The transition launder device of the vacuum induction furnace and the control method thereof can reduce the smelting heat loss and the contact time of the molten steel and the refractory material in the launder as much as possible, also maintain the enough vacuum degree in the smelting chamber, simultaneously reduce the labor intensity of workers and the equipment adjusting time as much as possible, and improve the production efficiency and the automation level. The technical requirements of energy conservation, labor intensity reduction and the like in the embodiment are met.

In order to further achieve the above technical effects, as shown in fig. 1, 2, 4 and 5, a melting crucible 11 is arranged in the melting chamber 1, and a launder channel 14 is arranged between the melting crucible 11 and the isolation valve 2; the launder channel 14 and the melting crucible 11 are both arranged on a preset axis of the launder chamber 3; a launder holder 12 is fixed on one side of the melting crucible 11 on the same preset axis as the launder chamber 3, and an observation window 13 is arranged above the melting chamber.

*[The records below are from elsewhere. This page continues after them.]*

/-! ## §3 The minima over the class -/

/-- **KOLYVAGIN'S DEPTH MINIMA AT `2` OVER THE SUPPLIER'S CLASS (margin `k`).**  Frame of L_T as in `exists_kolyvaginMinima` (`E/ℚ` globally
minimal, non-CM, `Δ < 0`, odd Tamagawa product, `ρ_{E,2^∞}` onto; `K` imaginary quadratic, `d_K` odd `≠ −3`, Heegner, `d_K·(−|Δ|)` not a square;
`c ≠ 1`; Q2; a conductor-`1` datum with `2^{M₀} ∥ P(1)`; `L ≥ M₀ + 1`), (NPh) at level `2^(L+k)`, and a predicate `G` implied by «index
`≥ L + k` and `FrobEqFrobInfty W K (2^(L+k)) ℓ`».  THEN there are minima `Mr : ℕ → ℕ` over the class of square-free levels whose primes are
Zhang–Kolyvagin of index `≥ L` AND satisfy `G`, with: `Mr (j+1) ≤ Mr j`; `Mr 0 = M₀`; `Mr r ≤ L`; (i) `2^(L − Mr r)•c_L(e) = 0` for every datum at
every depth-`r` level of the class; (ii) attainment in the class at every depth; (iii) a 2-primitive depth-`R` level of the class forces `Mr R = 0`.
(LEAD's proof verbatim over the class; the antitone step is §1.) [cite: McCallumLMS1991, §5 p. 285, Prop. 5.2, §4 Cor. 4.5]
[cite: GrossLMS1991, §3 (3.1)–(3.3), §4 (4.1), Prop. 6.2] -/
theorem exists_kolyvaginMinima_pred (W : WeierstrassCurve ℚ) [W.IsElliptic] [W.IsGloballyMinimal] [NeZero (W.conductorNorm ℤ)]
    (hQ2 : KolyvaginRelationAtTwo) (hcm : ¬ W.HasCM) (hΔ : W.Δ < 0) (hT : Odd W.tamagawaProduct)
    (hρ : ∀ m : ℕ, W.HasSurjectiveModNGaloisRep (2 ^ m : ℕ))
    (hK : IsImaginaryQuadratic K) (hodd : Odd (NumberField.discr K)) (h3 : NumberField.discr K ≠ -3)
    (hHe : SatisfiesHeegnerHypothesis (W.conductorNorm ℤ) K) (hns : ¬ IsSquare ((NumberField.discr K : ℚ) * -|W.Δ|))
    (c : K ≃ₐ[ℚ] K) (hc : c ≠ 1)
    (Dt : ModularForms.ModularParametrizationData W (W.conductorNorm ℤ)) (β : ℤ) (ι : K →+* ℂ)
    (d₁ : KolyvaginHeegnerData Dt β ι 1) (M₀ : ℕ)
    (hdiv : ∃ Q : (W.baseChange (ringClassField K ι 1)).toAffine.Point, ((2 ^ M₀ : ℕ) : ℤ) • Q = d₁.derivedPoint)
    (hndiv : ¬ ∃ Q : (W.baseChange (ringClassField K ι 1)).toAffine.Point, ((2 ^ (M₀ + 1) : ℕ) : ℤ) • Q = d₁.derivedPoint)
    {L : ℕ} (hML : M₀ + 1 ≤ L) (k : ℕ)
    (hNPh : ∀ z : galH1Torsion (W.baseChange K) ((2 ^ (L + k) : ℕ) : ℤ),
      (∀ ρ' ∈ torsionFixing (W.baseChange K) ((2 ^ (L + k) : ℕ) : ℤ), h1Eval (W.baseChange K) ((2 ^ (L + k) : ℕ) : ℤ) z ρ' = 0) →
      (∀ w : HeightOneSpectrum (𝓞 K), z ∈ selmerLocalKer (W.baseChange K) (w.adicCompletion K) ((2 ^ (L + k) : ℕ) : ℤ)) → z = 0)
    (G : ℕ → Prop)
    (hG : ∀ q : ℕ, Zhang2014.IsKolyvaginPrime (W.conductorNorm ℤ) W K 2 q → L + k ≤ Zhang2014.kolyvaginIndex W 2 q →
      FrobEqFrobInfty W K (2 ^ (L + k)) q → G q) :
    ∃ Mr : ℕ → ℕ, (∀ j, Mr (j + 1) ≤ Mr j) ∧ Mr 0 = M₀ ∧ (∀ r, Mr r ≤ L) ∧
      (∀ (r n : ℕ), Squarefree n → n.primeFactors.card = r →
        (∀ q ∈ n.primeFactors, (Zhang2014.IsKolyvaginPrime (W.conductorNorm ℤ) W K 2 q ∧ L ≤ Zhang2014.kolyvaginIndex W 2 q) ∧ G q) →
        ∀ e : KolyvaginHeegnerData Dt β ι n, ((2 ^ (L - Mr r) : ℕ) : ℤ) • e.kolyvaginClass Nat.prime_two L = 0) ∧
      (∀ r : ℕ, ∃ (n : ℕ) (d : KolyvaginHeegnerData Dt β ι n), Squarefree n ∧ n.primeFactors.card = r ∧
        (∀ q ∈ n.primeFactors, (Zhang2014.IsKolyvaginPrime (W.conductorNorm ℤ) W K 2 q ∧ L ≤ Zhang2014.kolyvaginIndex W 2 q) ∧ G q) ∧
        addOrderOf (d.kolyvaginClass Nat.prime_two L) = 2 ^ (L - Mr r)) ∧
      (∀ (R n : ℕ), Squarefree n → n.primeFactors.card = R →
        (∀ q ∈ n.primeFactors, (Zhang2014.IsKolyvaginPrime (W.conductorNorm ℤ) W K 2 q ∧ L ≤ Zhang2014.kolyvaginIndex W 2 q) ∧ G q) →
        ∀ d : KolyvaginHeegnerData Dt β ι n, addOrderOf (d.kolyvaginClass Nat.prime_two L) = 2 ^ L → Mr R = 0) := by
  -- (LEAD g17's proof of `exists_kolyvaginMinima`, with the predicate `G` carried along)
  have hL : 1 ≤ L := by omega
  have h4 : NumberField.discr K ≠ -4 := fun h ↦ by
    rw [h] at hodd
    exact (Int.not_even_iff_odd.mpr hodd) ⟨-2, by norm_num⟩
  have hD : NumberField.discr K < -4 := X11b.KolyvaginAssembly.discr_lt_neg_four hK ⟨h3, h4⟩
  have hsurj1 : W.HasSurjectiveModNGaloisRep ((2 : ℤ) ^ 1) := by exact_mod_cast hρ 1
  -- admissible products and the height sets
  let Adm : ℕ → ℕ → Prop := fun r n ↦ Squarefree n ∧ n.primeFactors.card = r ∧
    ∀ q ∈ n.primeFactors, (Zhang2014.IsKolyvaginPrime (W.conductorNorm ℤ) W K 2 q ∧ L ≤ Zhang2014.kolyvaginIndex W 2 q) ∧ G q
  let H : ℕ → Set ℕ := fun r ↦ {h | ∃ (n : ℕ) (e : KolyvaginHeegnerData Dt β ι n), Adm r n ∧
    addOrderOf (e.kolyvaginClass Nat.prime_two L) = 2 ^ h}
  -- every class has order a power of two `≤ 2^L`
  have hpow : ∀ (n : ℕ) (e : KolyvaginHeegnerData Dt β ι n), ∃ h, h ≤ L ∧ addOrderOf (e.kolyvaginClass Nat.prime_two L) = 2 ^ h := by
    intro n e
    have hdvd : addOrderOf (e.kolyvaginClass Nat.prime_two L) ∣ 2 ^ L := by
      rw [addOrderOf_dvd_iff_nsmul_eq_zero, ← natCast_zsmul]
      exact zsmul_discreteH1_torsion _ _
    obtain ⟨h, hhL, hh⟩ := (Nat.dvd_prime_pow Nat.prime_two).mp hdvd
    exact ⟨h, hhL, hh⟩
  have hbdd : ∀ r, BddAbove (H r) := fun r ↦ ⟨L, fun h ⟨n, e, _, hh⟩ ↦ by
    obtain ⟨h', hh'L, hh'⟩ := hpow n e
    rw [hh'] at hh
    exact (Nat.pow_right_injective le_rfl hh).symm ▸ hh'L⟩
  -- data exist at every admissible product, and admissible products of every size exist
  have hdata : ∀ n, Squarefree n → (∀ q ∈ n.primeFactors, (Zhang2014.IsKolyvaginPrime (W.conductorNorm ℤ) W K 2 q ∧
      L ≤ Zhang2014.kolyvaginIndex W 2 q) ∧ G q) → Nonempty (KolyvaginHeegnerData Dt β ι n) := fun n hn hnK ↦
    BirchSwinnertonDyer.Theorems.nonempty_kolyvaginHeegnerData_of_grossCM
      (phi_heegnerPointOfConductor_mem_range_map_ringClassField_holds (W.conductorNorm ℤ) W K)
      (exists_generator_ringClassGalOver_holds (K := K)) hK hHe Dt β ι d₁.dvd_sq_sub hn (fun q hq ↦ (hnK q hq).1.1.2.2.2.2.1)
  have hne : ∀ r, (H r).Nonempty := by
    intro r
    obtain ⟨n, hn, hcard, hnK⟩ := exists_squarefree_card_primeFactors_kolyvagin_margin W hcm hΔ hρ hK hns c hc hL k G hG r
    obtain ⟨e⟩ := hdata n hn hnK
    obtain ⟨h, -, hh⟩ := hpow n e
    exact ⟨h, n, e, ⟨hn, hcard, hnK⟩, hh⟩
  -- the maxima `Wr r := sSup (H r)` and the minima `Mr r := L − Wr r`
  let Wr : ℕ → ℕ := fun r ↦ sSup (H r)
  have hWmem : ∀ r, Wr r ∈ H r := fun r ↦ Nat.sSup_mem (hne r) (hbdd r)
  have hWle : ∀ r h, h ∈ H r → h ≤ Wr r := fun r h hh ↦ le_csSup (hbdd r) hh
  have hWL : ∀ r, Wr r ≤ L := fun r ↦ by
    obtain ⟨n, e, -, hh⟩ := hWmem r
    obtain ⟨h', hh'L, hh'⟩ := hpow n e
    rw [hh'] at hh
    exact (Nat.pow_right_injective le_rfl hh) ▸ hh'L
  -- antitonicity of the minima = monotonicity of the maxima
  have hWmono : ∀ r, Wr r ≤ Wr (r + 1) := by
    intro r
    obtain ⟨n, d, ⟨hn, hcard, hnK⟩, hord⟩ := hWmem r
    rcases Nat.eq_zero_or_pos (Wr r) with h0 | hpos
    · rw [h0]; exact Nat.zero_le _
    obtain ⟨ℓ, d', hℓp, hℓn, hℓK, hℓi, hℓF, hsq, hall, hne0⟩ :=
      exists_datum_mul_pow_zsmul_kolyvaginClass_ne_zero_margin W hQ2 hcm hΔ hT hρ hK hodd h3 hHe hns c hc Dt β ι hL k hNPh hn
        (fun q hq ↦ (hnK q hq).1) d hpos hord
    obtain ⟨h', -, hh'⟩ := hpow (n * ℓ) d'
    -- `h' ≥ Wr r`, else `2^(Wr r − 1) • c_L(d′) = 0`
    have hge : Wr r ≤ h' := by
      by_contra hlt
      have hlt' : h' < Wr r := Nat.lt_of_not_le hlt
      apply hne0
      have hdvd : addOrderOf (d'.kolyvaginClass Nat.prime_two L) ∣ 2 ^ (Wr r - 1) := by
        rw [hh']; exact pow_dvd_pow 2 (by omega)
      rw [natCast_zsmul]
      exact addOrderOf_dvd_iff_nsmul_eq_zero.mp hdvd
    have hcard' : (n * ℓ).primeFactors.card = r + 1 := by
      rw [Nat.primeFactors_mul hn.ne_zero hℓp.ne_zero, hℓp.primeFactors,
        Finset.card_union_of_disjoint (Finset.disjoint_singleton_right.mpr hℓn), hcard, Finset.card_singleton]
    have hall' : ∀ q ∈ (n * ℓ).primeFactors, (Zhang2014.IsKolyvaginPrime (W.conductorNorm ℤ) W K 2 q ∧
        L ≤ Zhang2014.kolyvaginIndex W 2 q) ∧ G q := by
      intro q hq
      rw [Nat.primeFactors_mul hn.ne_zero hℓp.ne_zero, Finset.mem_union] at hq
      rcases hq with hq | hq
      · exact hnK q hq
      · rw [hℓp.primeFactors, Finset.mem_singleton] at hq
        subst hq
        exact ⟨⟨hℓK, le_trans (Nat.le_add_right L k) hℓi⟩, hG q hℓK hℓi hℓF⟩
    exact hge.trans (hWle (r + 1) h' ⟨n * ℓ, d', ⟨hsq, hcard', hall'⟩, hh'⟩)
  -- `Wr 0 = L − M₀`: every conductor-`1` datum has `ord c_L = 2^(L − M₀)`
  have hone : ∀ e : KolyvaginHeegnerData Dt β ι 1, addOrderOf (e.kolyvaginClass Nat.prime_two L) = 2 ^ (L - M₀) := by
    intro e
    let fam : (m : ℕ) → m ∣ 1 → KolyvaginHeegnerData Dt β ι m := fun m hm ↦ (Nat.eq_one_of_dvd_one hm).symm ▸ e
    have hfam : fam 1 dvd_rfl = e := rfl
    have hPe : e.derivedPoint = d₁.derivedPoint := derivedPoint_eq_of_conductor_one W d₁ e
    have h := PlusDescent.addOrderOf_kolyvaginClass_two_eq_pow_sub (Dt := Dt) (β := β) (ι := ι) hK hodd h3 hHe hsurj1 (n := 1) (M := L)
      squarefree_one (fun q hq ↦ by simp at hq) fam (k := M₀) (by omega)
      (by rw [hfam, hPe]; exact hdiv) (by rw [hfam, hPe]; exact hndiv)
    rwa [hfam] at h
  have hW0 : Wr 0 = L - M₀ := by
    apply le_antisymm
    · obtain ⟨n, e, ⟨hn, hcard, -⟩, hh⟩ := hWmem 0
      have hn1 : n = 1 := by
        have hpf : n.primeFactors = ∅ := Finset.card_eq_zero.mp hcard
        rcases Nat.primeFactors_eq_empty.mp hpf with h | h
        · exact absurd h hn.ne_zero
        · exact h
      subst hn1
      rw [hone e] at hh
      exact (Nat.pow_right_injective le_rfl hh).symm.le
    · exact hWle 0 _ ⟨1, d₁, ⟨squarefree_one, by simp, by simp⟩, hone d₁⟩
  refine ⟨fun r ↦ L - Wr r, fun j ↦ ?_, ?_, fun r ↦ Nat.sub_le L _, ?_, ?_, ?_⟩
  · -- antitone
    show L - Wr (j + 1) ≤ L - Wr j
    have := hWmono j
    omega
  · -- `Mr 0 = M₀`
    show L - Wr 0 = M₀
    rw [hW0]; omega
  · -- clause (i): every datum at every admissible `r`-fold product
    intro r n hn hcard hnK e
    obtain ⟨h, -, hh⟩ := hpow n e
    have hle : h ≤ Wr r := hWle r h ⟨n, e, ⟨hn, hcard, hnK⟩, hh⟩
    have hsub : L - (L - Wr r) = Wr r := Nat.sub_sub_self (hWL r)
    have hdvd : addOrderOf (e.kolyvaginClass Nat.prime_two L) ∣ 2 ^ Wr r := by rw [hh]; exact pow_dvd_pow 2 hle
    show ((2 ^ (L - (L - Wr r)) : ℕ) : ℤ) • e.kolyvaginClass Nat.prime_two L = 0
    rw [hsub, natCast_zsmul]
    exact addOrderOf_dvd_iff_nsmul_eq_zero.mp hdvd
  · -- attainment
    intro r
    obtain ⟨n, d, ⟨hn, hcard, hnK⟩, hh⟩ := hWmem r
    exact ⟨n, d, hn, hcard, hnK, by rw [Nat.sub_sub_self (hWL r)]; exact hh⟩
  · -- a primitive admissible `R`-fold product forces `Mr R = 0`
    intro R n hn hcard hnK d hord
    have hle : L ≤ Wr R := hWle R L ⟨n, d, ⟨hn, hcard, hnK⟩, hord⟩
    show L - Wr R = 0
    omega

In order to achieve the isolation between the smelting chamber 1 and the launder chamber 3, as shown in fig. 2, 4 and 5, 8, the isolation valve 2 further comprises:

one side of the isolating valve plate 21 is fixed on the smelting chamber 1 along a preset axis in a welding manner, and the other side of the isolating valve plate 21 is fixed on one side of the runner chamber 1 along a preset axis in a welding manner; the middle of the isolating valve plate 21 is provided with a cavity structure; the isolating valve plate 21 serves as a fixing.

A slideway 25, wherein the slideway 25 is fixed on the isolating valve plate 21 in the cavity structure; a pulley 26 is fixed above the slide 25;

an isolation valve plate 22 is arranged in the cavity structure of the isolation valve plate 21; the upper part of the isolation valve plate 22 is fixed on the pulley 26; a circle of sealing ring 221 is arranged on one side of the isolation valve plate 22 in the direction of the fixed connection of the isolation valve plate 22 and the smelting chamber 1; the isolation valve plate 22 is driven by an isolation valve cylinder 23 to isolate the smelting chamber 1 from the launder chamber 3.

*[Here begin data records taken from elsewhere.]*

import Summits.MatrixMultiplication.OmegaCensus.STPPSmallPatternKernelSearchX2

/-!
# ω-census, `(2,1,1)^6` is infeasible in `ℤ/26` — kernel search, part 4 of 18

HONEST FRAMING (pub-omega census; verbatim): lottery ticket; floor = certified bounds/negative ranges.
Census STRUCTURE bookkeeping of the STPP track (seat pub-omega-eng2 = ENG2, gen 33, on the kernel engine + reflection of seat
pub-omega-stpp-3 gen 23; STRUCTURE row B5, the threshold column `T1(H) = max {k : (2,1,1)^k ⊆ H}`, lower side of the
`k = 6` ORDER LAW `(2,1,1)⁶ ⊆ G ↔ 30 ≤ |G|`), not progress on `ω`: small patterns in small groups bound no exponent.

Chunks of the kernel mask search `STPP211Neg.search2 (zcode 26) 6` (`decide +kernel`; ≈ 168 s of kernel time predicted);
assembled in `STPPSmallPatternNone211K6Z26.lean`.  Chunk entries `(d, x1, x2)`: representative `d` of `A₀ = {0, d}`, FIRST-level exclusion mask `x1`, SECOND-level exclusion mask `x2` (`STPPSmallPatternKernelSearchX2.lean`).

References: H. Cohn, R. Kleinberg, B. Szegedy, C. Umans, FOCS 2005 (arXiv:math/0511460), Def. 5.1.  Record: pub-omega HOME
`pub-omega-eng2-g33/results/none6/` (ENG2's C mirror `k211c.c` of the kernel tree — validated against stpp-3's Python mirror
`k211v3.py` on the landed `k = 5` cells to the translation count — gives COMPLETE NONE on this cell with 70061185 mask
translations; per-`(d,c₁,c₂)` cost tables, planner `plan6.py`; farm calibration 46 µs per translation; not used by the proofs).
-/

set_option Elab.async false  -- several kernel pieces: elaborate sequentially (memory)

namespace Summit.MatrixMultiplication.OmegaCensus

namespace STPP211Neg

/-- Chunk list 7 of `ℤ/26`, `k = 6` (1997749 mask translations in the mirror ≈ 92 s predicted). -/
def Z26k6.ch7 : List (ℕ × ℕ × ℕ) :=
  [(1, 67108831, 524287), (1, 67108799, 0)]

/-- Kernel search over chunk list 7 of `ℤ/26`, `k = 6`. -/
theorem Z26k6.s7 : search2 (zcode 26) 6 Z26k6.ch7 = true := by
  decide +kernel

/-- Chunk list 8 of `ℤ/26`, `k = 6` (1646640 mask translations in the mirror ≈ 76 s predicted). -/
def Z26k6.ch8 : List (ℕ × ℕ × ℕ) :=
  [(1, 67108735, 0)]

/-- Kernel search over chunk list 8 of `ℤ/26`, `k = 6`. -/
theorem Z26k6.s8 : search2 (zcode 26) 6 Z26k6.ch8 = true := by
  decide +kernel

/-- The chunk lists of this part, concatenated. -/
def Z26k6.part4 : List (ℕ × ℕ × ℕ) :=
  Z26k6.ch7 ++ Z26k6.ch8

/-- The kernel search over this part's chunks (assembled). -/
theorem Z26k6.ps4 : search2 (zcode 26) 6 Z26k6.part4 = true := by
  simp only [Z26k6.part4, search2_append, Z26k6.s7, Z26k6.s8, Bool.and_self]

end STPP211Neg

end Summit.MatrixMultiplication.OmegaCensus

The isolation valve cylinder 23 is fixed above the outer side of the isolation valve plate 22; a piston rod of the isolation valve oil cylinder 23 is fixed on the pulley connecting rod 27, and a piston rod of the isolation valve oil cylinder 23 is movably connected on the pulley connecting rod 27; the isolation valve cylinder 23 is used to drive the isolation valve plate 22.

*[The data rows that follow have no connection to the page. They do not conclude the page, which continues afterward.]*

/-! ### Faces of faces: iterated thickening and the face integrands of a face -/

/-- Thickening a set first in the directions `U` and then in the disjoint directions `V` is
thickening it in the directions `U ∪ V`: `cyl V (cyl U σ) = cyl (U ∪ V) σ`. [folklore] -/
theorem cyl_cyl {U V : Finset (Fin n)} (hUV : Disjoint U V) (σ : Set (Fin n → ℝ)) :
    cyl V (cyl U σ) = cyl (U ∪ V) σ := by
  ext t
  constructor
  · intro ht
    obtain ⟨hV, u, hu, huV⟩ := mem_cyl_iff.1 ht
    obtain ⟨hU, s, hs, hsU⟩ := mem_cyl_iff.1 hu
    rw [mem_cyl_iff]
    refine ⟨fun i hi => ?_, s, hs, ?_⟩
    · rcases Finset.mem_union.1 hi with hiU | hiV
      · have hiV : i ∉ V := Finset.disjoint_left.1 hUV hiU
        have := congr_fun huV i
        rw [faceMap_apply_of_not_mem hiV, faceMap_apply_of_not_mem hiV] at this
        rw [← this]
        exact hU i hiU
      · exact hV i hiV
    · calc faceMap (U ∪ V) s = faceMap V (faceMap U s) := by
              rw [faceMap_faceMap, Finset.union_comm]
        _ = faceMap V (faceMap U u) := by rw [hsU]
        _ = faceMap U (faceMap V u) := by
              rw [faceMap_faceMap, faceMap_faceMap, Finset.union_comm]
        _ = faceMap U (faceMap V t) := by rw [huV]
        _ = faceMap (U ∪ V) t := by rw [faceMap_faceMap]
  · intro ht
    obtain ⟨hUV', s, hs, hst⟩ := mem_cyl_iff.1 ht
    rw [mem_cyl_iff]
    refine ⟨fun i hi => hUV' i (Finset.mem_union_right _ hi),
      fun j => if j ∈ V then s j else t j, ?_, ?_⟩
    · rw [mem_cyl_iff]
      refine ⟨fun i hiU => ?_, s, hs, ?_⟩
      · have hiV : i ∉ V := Finset.disjoint_left.1 hUV hiU
        simp only [hiV, if_false]
        exact hUV' i (Finset.mem_union_left _ hiU)
      · ext j
        by_cases hjU : j ∈ U
        · rw [faceMap_apply_of_mem hjU, faceMap_apply_of_mem hjU]
        · rw [faceMap_apply_of_not_mem hjU, faceMap_apply_of_not_mem hjU]
          by_cases hjV : j ∈ V
          · simp [hjV]
          · simp only [hjV, if_false]
            have hjUV : j ∉ U ∪ V := by simp [hjU, hjV]
            have := congr_fun hst j
            rwa [faceMap_apply_of_not_mem hjUV, faceMap_apply_of_not_mem hjUV] at this
    · ext j
      by_cases hjV : j ∈ V
      · rw [faceMap_apply_of_mem hjV, faceMap_apply_of_mem hjV]
      · rw [faceMap_apply_of_not_mem hjV, faceMap_apply_of_not_mem hjV]
        simp [hjV]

The outer side of the isolation valve plate 21 is provided with a plurality of valve plate pressing devices 24, in this embodiment, 4 valve plate pressing devices 24 are provided, and the 4 valve plate pressing devices 24 are arranged along the circumference of the isolation valve plate 21; one end of the valve plate pressing device 24 is fixed on the isolation valve plate 21, and the other end of the valve plate pressing device 24 is pressed on one side of the sealing ring 221 arranged on one side of the isolation valve plate 22. The valve plate pressing device 24 is used for pressing the sealing ring 221, and plays a role in sealing the isolation valve 2.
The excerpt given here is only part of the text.